Dear Editor,
There is no doubt that illicit marijuana growing operations in national parks, forests and other wild areas cause significant environmental problems, as your story, “The Long Thirst” (Spring, 2009), correctly noted. It is disturbing, however, that neither our political leadership nor the bulk of the environmental movement have had the courage to recognize that this problem has both an obvious cause and an obvious solution.
Marijuana is, like it or not, a popular consumer product — estimated to be the largest cash crop in both California and the U.S. But our present laws ban legitimate businesses from producing it in a safe, orderly manner. Instead, prohibition has handed this very large market — estimated at roughly $14 billion in California alone — to criminal gangs.
Our efforts to “eradicate” this lucrative business have simply driven the growers into more remote, environmentally sensitive regions.
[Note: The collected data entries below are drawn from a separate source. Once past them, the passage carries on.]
import Summits.Ventures.CertifiedArithmetic.LowPrec.SRTwoSum
import HarnessLib

/-!
# 2Sum under stochastic rounding, part 2: `|δa + δb| ≤ maxRat` and `E[s + t] = a + b` (file XXXVIII)

HONEST FRAMING: certified error envelopes and provably optimal rounding/accumulation schemes for
low-precision formats under stated cost models; every table by two implementations; no hardware or
vendor claims.

Continuation of file XXXVII (`SRTwoSum`: the operator `twoSumE`, the generic reduction
`twoSumE_add_of_inHull`, operation 3 exact `sub_mem_twoSum`, operations 4–5 in the hull).  Here,
for every minifloat format with at least one mantissa bit and ALL data (saturation included):

* `add_mem_valueSet_of_bottom`, `gap_le_half_maxRat`: the two spacing facts used;
* `twoSum_corr_le`, **`twoSum_corr_abs_le`: `|δa + δb| ≤ maxRat` on every branch** (attained at
  `a = b = maxRat`) — operation 6 of 2Sum under SR never saturates
  [cite: BoldoGraillatMuller2017, Lemma 4.2: `|δa + δb| ≤ ulp(a + b)` for `p ≥ 4` without
  overflow; the saturating SR form is new];
* **`twoSumE_add`: `E[s + t] = a + b` for ALL `a, b`** — 2Sum under SR is an exactly unbiased
  compensated pair on the whole format (all thirteen named records, `manBits_pos_named`), although
  the sum alone is biased as soon as `a + b` leaves the hull and although `t` is not always the
  exact error (`twoSum_not_sure_E3M2`: `P(s + t = a + b) = 81/256`);
* kernel witnesses on the literal FP4 / E3M2 tables: operation 2 saturating (`(−6, 1/2)`),
  operation 1 saturating (`(6, 6)`: `E s = 6`, `E[s + t] = 12`, the bound `maxRat` attained), and
  the E3M2 pair `(24, 7/4)`.
-/

namespace Summit.Ventures.CertifiedArithmetic.LowPrec.SR

open Literature.ComputerArithmetic.ConnollyHighamMary2021
open Literature.ComputerArithmetic.FloatingPoint
open Finset

section Formats

open Literature.ComputerArithmetic.FloatingPoint.MiniFloat

variable {φ : Format}

/-- `0 ∈ F` (also in file `SRRungR3Exact`, not imported here). -/
private theorem zero_mem (φ : Format) : (0 : ℚ) ∈ valueSet φ := by
  simpa using toRat_mem_valueSet (MiniFloat.zero φ)

/-- An element of `F` lies in the hull (also in file `SRKahanFormats`, not imported here). -/
private theorem mem_inHull {F : Finset ℚ} {x : ℚ} (hx : x ∈ F) : InHull F x :=
  ⟨⟨x, hx, le_rfl⟩, ⟨x, hx, le_rfl⟩⟩

/-! ### Operation 6: `|δa + δb| ≤ maxRat` -/

/-- In the bottom binades (`maxScaled < 2^(m+1)`: the whole format is an integer grid) every sum
of two values inside the hull is a value. -/
theorem add_mem_valueSet_of_bottom (hsmall : φ.maxScaled < 2 ^ (φ.manBits + 1))
    (a b : MiniFloat φ) (h : |a.toRat + b.toRat| ≤ φ.maxRat) :
    a.toRat + b.toRat ∈ valueSet φ := by
  have hq := φ.quantum_pos
  have hcN : a.toRat + b.toRat = ((a.toInt + b.toInt : ℤ) : ℚ) * φ.quantum := by
    unfold MiniFloat.toRat; push_cast; ring
  rw [hcN]
  refine intCast_mul_mem_valueSet (a := top φ) (by rw [scaledMag_top]; exact hsmall) ?_
  rw [scaledMag_top]
  have h1 : |((a.toInt + b.toInt : ℤ) : ℚ)| * φ.quantum
      ≤ (φ.maxScaled : ℚ) * φ.quantum := by
    rw [hcN, abs_mul, abs_of_pos hq] at h; exact h
  have h2 : |((a.toInt + b.toInt : ℤ) : ℚ)| ≤ (φ.maxScaled : ℚ) :=
    le_of_mul_le_mul_right h1 hq
  have h3 : -(φ.maxScaled : ℚ) ≤ ((a.toInt + b.toInt : ℤ) : ℚ) ∧
      ((a.toInt + b.toInt : ℤ) : ℚ) ≤ (φ.maxScaled : ℚ) := abs_le.mp h2
  have h4 : -(φ.maxScaled : ℤ) ≤ a.toInt + b.toInt := by exact_mod_cast h3.1
  have h5 : a.toInt + b.toInt ≤ (φ.maxScaled : ℤ) := by exact_mod_cast h3.2
  omega

/-- Spacing, formats with a mantissa bit, outside the bottom binades: every candidate gap on the
hull is at most `maxRat / 2`. -/
theorem gap_le_half_maxRat (hφ : 1 ≤ φ.manBits) (hbig : 2 ^ (φ.manBits + 1) ≤ φ.maxScaled)
    {c : ℚ} (hc : InHull (valueSet φ) c) :
    up (valueSet φ) c - dn (valueSet φ) c ≤ φ.maxRat / 2 := by
  have hq := φ.quantum_pos
  have hcM := (valueSet_inHull_iff φ c).mp hc
  have h1 : up (valueSet φ) c - dn (valueSet φ) c
      = roundUp (valueSet φ) c - roundDown (valueSet φ) c := by
    unfold up dn; rw [clamp_eq_self hc]
  rw [h1]
  refine (valueSet_gap_le_max φ hc).trans (max_le ?_ ?_)
  · -- `quantum ≤ maxRat/2` since `2 ≤ maxScaled`
    have h2 : (2 : ℚ) ≤ φ.maxScaled := by
      have : 2 ≤ φ.maxScaled := le_trans (by
        calc 2 = 2 ^ 1 := by norm_num
          _ ≤ 2 ^ (φ.manBits + 1) := Nat.pow_le_pow_right (by norm_num) (by omega)) hbig
      exact_mod_cast this
    unfold Format.maxRat; nlinarith
  · -- `2u|c| ≤ maxRat/2` since `2u = 2^{-m} ≤ 1/2`
    have h2 : 2 * φ.unitRoundoff ≤ 1 / 2 := by
      rw [Format.two_mul_unitRoundoff]
      refine one_div_le_one_div_of_le (by norm_num) ?_
      calc (2 : ℚ) = 2 ^ 1 := by norm_num
        _ ≤ 2 ^ φ.manBits := pow_le_pow_right₀ (by norm_num) hφ
    have h3 : 0 ≤ |c| := abs_nonneg c
    nlinarith

/-- One-sided form of `|δa + δb| ≤ maxRat`: `δa + δb ≤ maxRat` on every branch. -/
theorem twoSum_corr_le (hφ : 1 ≤ φ.manBits) (a b : MiniFloat φ) {s a' da db : ℚ}
    (hs : Faithful (valueSet φ) (a.toRat + b.toRat) s)
    (ha' : Faithful (valueSet φ) (s - b.toRat) a')
    (hda : Faithful (valueSet φ) (a.toRat - a') da)
    (hdb : Faithful (valueSet φ) (b.toRat - (s - a')) db) : da + db ≤ φ.maxRat := by
  have hq := φ.quantum_pos
  have h0F := zero_mem φ
  have hMF := maxRat_mem_valueSet φ
  have hnMF := neg_maxRat_mem_valueSet φ
  have haM := abs_le.mp (abs_toRat_le_maxRat a)
  have hbM := abs_le.mp (abs_toRat_le_maxRat b)
  have hdaM := abs_le.mp (abs_le_maxRat_of_mem_valueSet hda.1)
  have hdbM := abs_le.mp (abs_le_maxRat_of_mem_valueSet hdb.1)
  have hsM := abs_le.mp (abs_le_maxRat_of_mem_valueSet hs.1)
  have ha'F := ha'.1
  -- WLOG both corrections are positive
  rcases le_or_gt da 0 with hda0 | hda0
  · linarith
  rcases le_or_gt db 0 with hdb0 | hdb0
  · linarith
  have h4 : 0 < a.toRat - a' := by
    by_contra h; push Not at h
    have := hda.le_of_mem h0F h; linarith
  have h5 : 0 < b.toRat - (s - a') := by
    by_contra h; push Not at h
    have := hdb.le_of_mem h0F h; linarith
  -- the committed error of operation 1 dominates both pre-rounding values of operations 4, 5
  have he4 : a.toRat - a' < a.toRat + b.toRat - s := by linarith
  have he5 : b.toRat - (s - a') < a.toRat + b.toRat - s := by linarith
  rcases le_or_gt (a.toRat + b.toRat) φ.maxRat with hcM | hcM
  · rcases lt_or_ge (a.toRat + b.toRat) (-φ.maxRat) with hcm | hcm
    · -- `a + b < −maxRat`: `s = −maxRat`, error `< 0` — contradiction
      have : s ≤ -φ.maxRat := hs.le_of_mem hnMF hcm.le
      linarith
    · -- `a + b` in the hull and not a value
      have hc : InHull (valueSet φ) (a.toRat + b.toRat) :=
        (valueSet_inHull_iff φ _).mpr (abs_le.mpr ⟨hcm, hcM⟩)
      have hcF : a.toRat + b.toRat ∉ valueSet φ := fun hcF => by
        have := hs.eq_of_mem hcF; linarith
      rcases lt_or_ge φ.maxScaled (2 ^ (φ.manBits + 1)) with hsmall | hbig
      · exact absurd (add_mem_valueSet_of_bottom hsmall a b (abs_le.mpr ⟨hcm, hcM⟩)) hcF
      · -- error ≤ gap ≤ maxRat/2 and `maxRat/2 ∈ F`: both corrections are ≤ maxRat/2
        have hgap := (le_abs_self _).trans
          ((hs.abs_err_le_gap hc).trans (gap_le_half_maxRat hφ hbig hc))
        have hhalf : φ.maxRat / 2 ∈ valueSet φ := by
          have h := (half_mem_valueSet_or_lt (top φ)
            (by rw [toRat_top]; unfold Format.maxRat; positivity)).resolve_right
            (by rw [scaledMag_top]; omega)
          rwa [toRat_top] at h
        have h6 : da ≤ φ.maxRat / 2 := hda.le_of_mem hhalf (by linarith)
        have h7 : db ≤ φ.maxRat / 2 := hdb.le_of_mem hhalf (by linarith)
        linarith
  · -- `a + b > maxRat`: `s = maxRat`, both data positive, `a'` the UPPER candidate of `maxRat − b`
    have hsE : s = φ.maxRat := le_antisymm hsM.2 (hs.ge_of_mem hMF hcM.le)
    rw [hsE] at h5 he4 he5 ha' hdb
    have hb0 : 0 < b.toRat := by linarith
    have ha0 : 0 < a.toRat := by linarith
    -- `maxRat − b ∉ F` (else `a' = maxRat − b`), so `2b < maxRat` by Sterbenz on `(maxRat, b)`
    have hMb : φ.maxRat - b.toRat ∉ valueSet φ := fun h => by
      have := ha'.eq_of_mem h; linarith
    have h2b : 2 * b.toRat < φ.maxRat := by
      by_contra h; push Not at h
      apply hMb
      obtain ⟨d, hd⟩ := sterbenz (top φ) b (by rw [toRat_top]; linarith)
        (by rw [toRat_top]; linarith)
      exact mem_valueSet.mpr ⟨d, by rw [hd, toRat_top]⟩
    -- `a' > maxRat − b > maxRat/2`, `a' < a ≤ maxRat`: Sterbenz on `(a, a')`, operation 4 exact
    obtain ⟨a'₀, ha'₀⟩ := mem_valueSet.mp ha'F
    have hexact : a.toRat - a' ∈ valueSet φ := by
      obtain ⟨d, hd⟩ := sterbenz a a'₀ (by rw [ha'₀]; linarith) (by rw [ha'₀]; linarith)
      exact mem_valueSet.mpr ⟨d, by rw [hd, ha'₀]⟩
    have h6 : da = a.toRat - a' := hda.eq_of_mem hexact
    -- operation 5's value `b − (maxRat − a') ≤ a'`, a value: `δb ≤ a'`
    have h7 : db ≤ a' := hdb.le_of_mem ha'F (by linarith)
    linarith

/-- **`|δa + δb| ≤ maxRat` ON EVERY BRANCH** (every format with a mantissa bit, all data,
saturation of operations 1–2 included): operation 6 of 2Sum under SR never saturates.  Equality is
attained (`a = b = maxRat`: `s = maxRat`, `a' = 0`, `δa = maxRat`, `δb = 0`).
[cite: BoldoGraillatMuller2017, Lemma 4.2 (`|δa + δb| ≤ ulp(a + b)`, `p ≥ 4`, no overflow);
saturating SR model new] -/
theorem twoSum_corr_abs_le (hφ : 1 ≤ φ.manBits) (a b : MiniFloat φ) {s a' da db : ℚ}
    (hs : Faithful (valueSet φ) (a.toRat + b.toRat) s)
    (ha' : Faithful (valueSet φ) (s - b.toRat) a')
    (hda : Faithful (valueSet φ) (a.toRat - a') da)
    (hdb : Faithful (valueSet φ) (b.toRat - (s - a')) db) : |da + db| ≤ φ.maxRat := by
  rw [abs_le]
  refine ⟨?_, twoSum_corr_le hφ a b hs ha' hda hdb⟩
  have hsym : ∀ y ∈ valueSet φ, -y ∈ valueSet φ := fun y hy => neg_mem_valueSet hy
  have hs' : Faithful (valueSet φ) (a.flipSign.toRat + b.flipSign.toRat) (-s) := by
    rw [toRat_flipSign, toRat_flipSign, ← neg_add]; exact hs.neg hsym
  have ha'' : Faithful (valueSet φ) (-s - b.flipSign.toRat) (-a') := by
    rw [toRat_flipSign, show -s - -b.toRat = -(s - b.toRat) by ring]; exact ha'.neg hsym
  have hda' : Faithful (valueSet φ) (a.flipSign.toRat - -a') (-da) := by
    rw [toRat_flipSign, show -a.toRat - -a' = -(a.toRat - a') by ring]; exact hda.neg hsym
  have hdb' : Faithful (valueSet φ) (b.flipSign.toRat - (-s - -a')) (-db) := by
    rw [toRat_flipSign, show -b.toRat - (-s - -a') = -(b.toRat - (s - a')) by ring]
    exact hdb.neg hsym
  have h := twoSum_corr_le hφ a.flipSign b.flipSign hs' ha'' hda' hdb'
  linarith

/-! ### The theorem -/

/-- **2SUM UNDER STOCHASTIC ROUNDING IS EXACTLY UNBIASED — EVERY FORMAT, EVERY PAIR.**  For every
minifloat format with at least one mantissa bit (all thirteen named records) and ALL data `a, b`
(no order hypothesis, saturation included): `E[s + t] = a + b`.  The first rounding alone is
biased exactly when `a + b` leaves the hull (`step_sum_unbiased_iff`, file XXXIV); the six-operation
compensated pair never is. [new] -/
theorem twoSumE_add (hφ : 1 ≤ φ.manBits) (a b : MiniFloat φ) :
    twoSumE (valueSet φ) a.toRat b.toRat (fun s t => s + t) = a.toRat + b.toRat := by
  refine twoSumE_add_of_inHull (valueSet_nonempty φ) _ _ fun s hs a' ha' => ?_
  have hA := sub_mem_twoSum a b hs ha'
  refine ⟨mem_inHull hA, twoSum_op4_inHull a b hs ha', fun b' hb' => ?_⟩
  rw [hb'.eq_of_mem hA]
  exact ⟨twoSum_op5_inHull a b hs ha', fun da hda db hdb =>
    (valueSet_inHull_iff φ _).mpr (twoSum_corr_abs_le hφ a b hs ha' hda hdb)⟩

/-- The named formats have a mantissa bit (the hypothesis of `twoSumE_add`). -/
theorem manBits_pos_named :
    1 ≤ Format.E2M1.manBits ∧ 1 ≤ Format.E3M2.manBits ∧ 1 ≤ Format.E2M3.manBits ∧
    1 ≤ Format.E4M3.manBits ∧ 1 ≤ Format.E5M2.manBits ∧ 1 ≤ Format.Binary16.manBits ∧
    1 ≤ Format.BFloat16.manBits ∧ 1 ≤ Format.Binary32.manBits := by
  refine ⟨?_, ?_, ?_, ?_, ?_, ?_, ?_, ?_⟩ <;> decide

/-- E4M3 (OCP FP8), for the record: `E[s + t] = a + b` for all `a, b : MiniFloat E4M3`. -/
theorem twoSumE_add_E4M3 (a b : MiniFloat Format.E4M3) :
    twoSumE (valueSet Format.E4M3) a.toRat b.toRat (fun s t => s + t) = a.toRat + b.toRat :=
  twoSumE_add (by decide) a b

/-! ### Kernel witnesses on the literal FP4 table -/

/-- OPERATION 2 SATURATES yet the pair is unbiased (E2M1, `a = −6`, `b = 1/2`): on the branch
`s = −6` the value `s − b = −13/2` leaves the hull (`a' = −6` surely there);
`E[s + t] = −11/2`, and here `s + t = a + b` even surely. -/
theorem twoSum_op2_saturation_E2M1 :
    dn FP4.e2m1 ((-6 : ℚ) + 1 / 2) = -6 ∧ ¬ InHull FP4.e2m1 ((-6 : ℚ) - 1 / 2) ∧
    twoSumE FP4.e2m1 (-6) (1 / 2) (fun s t => s + t) = -11 / 2 ∧
    twoSumE FP4.e2m1 (-6) (1 / 2) (fun s t => if s + t = -11 / 2 then 1 else 0) = 1 := by
  refine ⟨by decide +kernel, by decide +kernel, by decide +kernel, by decide +kernel⟩

/-- OPERATION 1 SATURATES (E2M1, `a = b = 6`, `a + b = 12 > maxRat`): `E s = 6` (bias `−6`), but
`a' = 0`, `b' = 6`, `δa = 6`, `δb = 0`, `t = 6` surely and `E[s + t] = 12 = a + b`; the bound
`|δa + δb| ≤ maxRat` of `twoSum_corr_abs_le` is attained. -/
theorem twoSum_op1_saturation_E2M1 :
    step FP4.e2m1 ((6 : ℚ) + 6) (fun s => s) = 6 ∧
    twoSumE FP4.e2m1 6 6 (fun _ t => if t = 6 then 1 else 0) = 1 ∧
    twoSumE FP4.e2m1 6 6 (fun s t => s + t) = 12 := by
  refine ⟨by decide +kernel, by decide +kernel, by decide +kernel⟩

/-- **E3M2: `t` is NOT always the exact error** — `a = 24`, `b = 7/4`: `P(s + t = a + b) = 81/256`
(the minimum over all E3M2 pairs, cell certificate `certs/sr/gen7/eft/`), while
`E[s + t] = 103/4 = a + b` as the theorem says. -/
theorem twoSum_not_sure_E3M2 :
    twoSumE Formats.e3m2 24 (7 / 4) (fun s t => if s + t = 24 + 7 / 4 then 1 else 0) = 81 / 256 ∧
    twoSumE Formats.e3m2 24 (7 / 4) (fun s t => s + t) = 103 / 4 := by
  refine ⟨by decide +kernel, by decide +kernel⟩

end Formats

end Summit.Ventures.CertifiedArithmetic.LowPrec.SR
According to the state of California, the number of marijuana plants seized by the state’s Campaign Against Marijuana Planting increased by over 2,000 percentĀ from 1998 to 2008. And while as recently as 2001, the majority of plants were seized from private lands, now fully 70% are seized on public lands — those national parks and forests that everyone is rightly worried about. Our misguided policies have literally driven the growers into the hills.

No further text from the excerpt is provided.